**YOUR GOAL**
Below are some records; output exactly the lines from the line with "Q20; referee report" to the line with "WHAT THE BINDER", both ends kept, and nothing more.

+++ DATASET EXTRACT +++

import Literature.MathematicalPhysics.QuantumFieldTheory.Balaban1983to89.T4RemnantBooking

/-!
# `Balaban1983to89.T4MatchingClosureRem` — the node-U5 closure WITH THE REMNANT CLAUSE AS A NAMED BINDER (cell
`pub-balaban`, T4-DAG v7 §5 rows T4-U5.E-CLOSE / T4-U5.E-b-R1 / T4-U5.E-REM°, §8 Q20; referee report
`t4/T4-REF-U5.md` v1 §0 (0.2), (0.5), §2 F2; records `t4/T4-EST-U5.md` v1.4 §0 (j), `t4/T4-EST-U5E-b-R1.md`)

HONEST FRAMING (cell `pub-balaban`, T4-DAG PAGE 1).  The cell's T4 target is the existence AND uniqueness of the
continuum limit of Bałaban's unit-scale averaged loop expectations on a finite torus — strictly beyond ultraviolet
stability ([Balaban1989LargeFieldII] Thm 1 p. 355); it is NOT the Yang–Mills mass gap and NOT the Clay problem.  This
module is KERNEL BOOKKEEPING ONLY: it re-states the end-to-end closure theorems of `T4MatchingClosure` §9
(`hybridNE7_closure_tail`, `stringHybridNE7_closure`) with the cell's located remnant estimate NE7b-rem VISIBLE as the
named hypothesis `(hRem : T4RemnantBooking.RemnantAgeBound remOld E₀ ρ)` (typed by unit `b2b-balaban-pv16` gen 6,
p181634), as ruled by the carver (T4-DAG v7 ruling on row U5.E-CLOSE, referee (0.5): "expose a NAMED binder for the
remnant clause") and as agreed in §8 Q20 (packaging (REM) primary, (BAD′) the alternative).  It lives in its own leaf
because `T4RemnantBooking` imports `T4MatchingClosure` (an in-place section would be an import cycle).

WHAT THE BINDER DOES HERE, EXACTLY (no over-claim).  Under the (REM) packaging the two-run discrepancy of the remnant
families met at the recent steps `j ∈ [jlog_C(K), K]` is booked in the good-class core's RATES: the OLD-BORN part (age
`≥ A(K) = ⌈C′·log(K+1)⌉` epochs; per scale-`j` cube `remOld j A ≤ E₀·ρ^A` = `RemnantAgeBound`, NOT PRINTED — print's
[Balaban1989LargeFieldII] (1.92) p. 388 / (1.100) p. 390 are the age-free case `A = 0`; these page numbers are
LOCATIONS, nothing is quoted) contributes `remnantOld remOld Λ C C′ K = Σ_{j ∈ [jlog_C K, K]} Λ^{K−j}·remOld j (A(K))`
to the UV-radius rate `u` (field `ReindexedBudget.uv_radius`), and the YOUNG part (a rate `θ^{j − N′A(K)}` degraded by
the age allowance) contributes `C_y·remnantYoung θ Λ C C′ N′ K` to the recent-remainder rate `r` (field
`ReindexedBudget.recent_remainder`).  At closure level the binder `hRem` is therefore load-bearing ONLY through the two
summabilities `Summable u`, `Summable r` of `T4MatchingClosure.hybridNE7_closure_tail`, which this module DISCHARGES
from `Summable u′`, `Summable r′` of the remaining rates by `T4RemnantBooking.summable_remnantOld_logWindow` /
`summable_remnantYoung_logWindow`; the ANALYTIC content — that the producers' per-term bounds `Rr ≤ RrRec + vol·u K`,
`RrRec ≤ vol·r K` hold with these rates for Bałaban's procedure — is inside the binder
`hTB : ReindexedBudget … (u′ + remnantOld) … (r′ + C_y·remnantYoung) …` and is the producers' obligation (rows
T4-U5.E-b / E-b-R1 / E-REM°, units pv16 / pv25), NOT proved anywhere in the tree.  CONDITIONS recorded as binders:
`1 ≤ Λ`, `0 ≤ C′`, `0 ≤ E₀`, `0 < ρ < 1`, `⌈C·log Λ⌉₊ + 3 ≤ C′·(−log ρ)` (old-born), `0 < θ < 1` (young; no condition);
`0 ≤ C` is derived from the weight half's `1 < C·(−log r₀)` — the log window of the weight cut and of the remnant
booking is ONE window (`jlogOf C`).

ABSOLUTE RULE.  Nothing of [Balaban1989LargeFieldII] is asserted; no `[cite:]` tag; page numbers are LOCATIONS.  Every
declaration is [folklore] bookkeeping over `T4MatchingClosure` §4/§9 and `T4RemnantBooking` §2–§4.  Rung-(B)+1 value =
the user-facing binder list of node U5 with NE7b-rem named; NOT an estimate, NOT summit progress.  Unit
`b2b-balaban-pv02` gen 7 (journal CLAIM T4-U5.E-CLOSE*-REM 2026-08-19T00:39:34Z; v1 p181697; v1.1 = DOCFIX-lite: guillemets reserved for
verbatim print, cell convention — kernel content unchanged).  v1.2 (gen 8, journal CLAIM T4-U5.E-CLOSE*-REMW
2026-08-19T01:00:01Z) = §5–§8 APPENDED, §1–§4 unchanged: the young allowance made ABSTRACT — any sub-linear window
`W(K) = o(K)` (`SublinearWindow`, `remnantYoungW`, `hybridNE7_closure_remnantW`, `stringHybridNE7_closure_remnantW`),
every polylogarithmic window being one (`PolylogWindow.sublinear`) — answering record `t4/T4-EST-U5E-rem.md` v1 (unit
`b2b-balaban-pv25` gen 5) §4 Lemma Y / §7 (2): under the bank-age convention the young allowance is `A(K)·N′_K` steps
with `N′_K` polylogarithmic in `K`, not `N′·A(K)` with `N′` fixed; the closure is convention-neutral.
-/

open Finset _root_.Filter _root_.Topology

+++

**COMPLETED EXERCISE**
`pub-balaban`, T4-DAG v7 §5 rows T4-U5.E-CLOSE / T4-U5.E-b-R1 / T4-U5.E-REM°, §8 Q20; referee report
`t4/T4-REF-U5.md` v1 §0 (0.2), (0.5), §2 F2; records `t4/T4-EST-U5.md` v1.4 §0 (j), `t4/T4-EST-U5E-b-R1.md`)

HONEST FRAMING (cell `pub-balaban`, T4-DAG PAGE 1).  The cell's T4 target is the existence AND uniqueness of the
continuum limit of Bałaban's unit-scale averaged loop expectations on a finite torus — strictly beyond ultraviolet
stability ([Balaban1989LargeFieldII] Thm 1 p. 355); it is NOT the Yang–Mills mass gap and NOT the Clay problem.  This
module is KERNEL BOOKKEEPING ONLY: it re-states the end-to-end closure theorems of `T4MatchingClosure` §9
(`hybridNE7_closure_tail`, `stringHybridNE7_closure`) with the cell's located remnant estimate NE7b-rem VISIBLE as the
named hypothesis `(hRem : T4RemnantBooking.RemnantAgeBound remOld E₀ ρ)` (typed by unit `b2b-balaban-pv16` gen 6,
p181634), as ruled by the carver (T4-DAG v7 ruling on row U5.E-CLOSE, referee (0.5): "expose a NAMED binder for the
remnant clause") and as agreed in §8 Q20 (packaging (REM) primary, (BAD′) the alternative).  It lives in its own leaf
because `T4RemnantBooking` imports `T4MatchingClosure` (an in-place section would be an import cycle).

WHAT THE BINDER DOES HERE, EXACTLY (no over-claim).  Under the (REM) packaging the two-run discrepancy of the remnant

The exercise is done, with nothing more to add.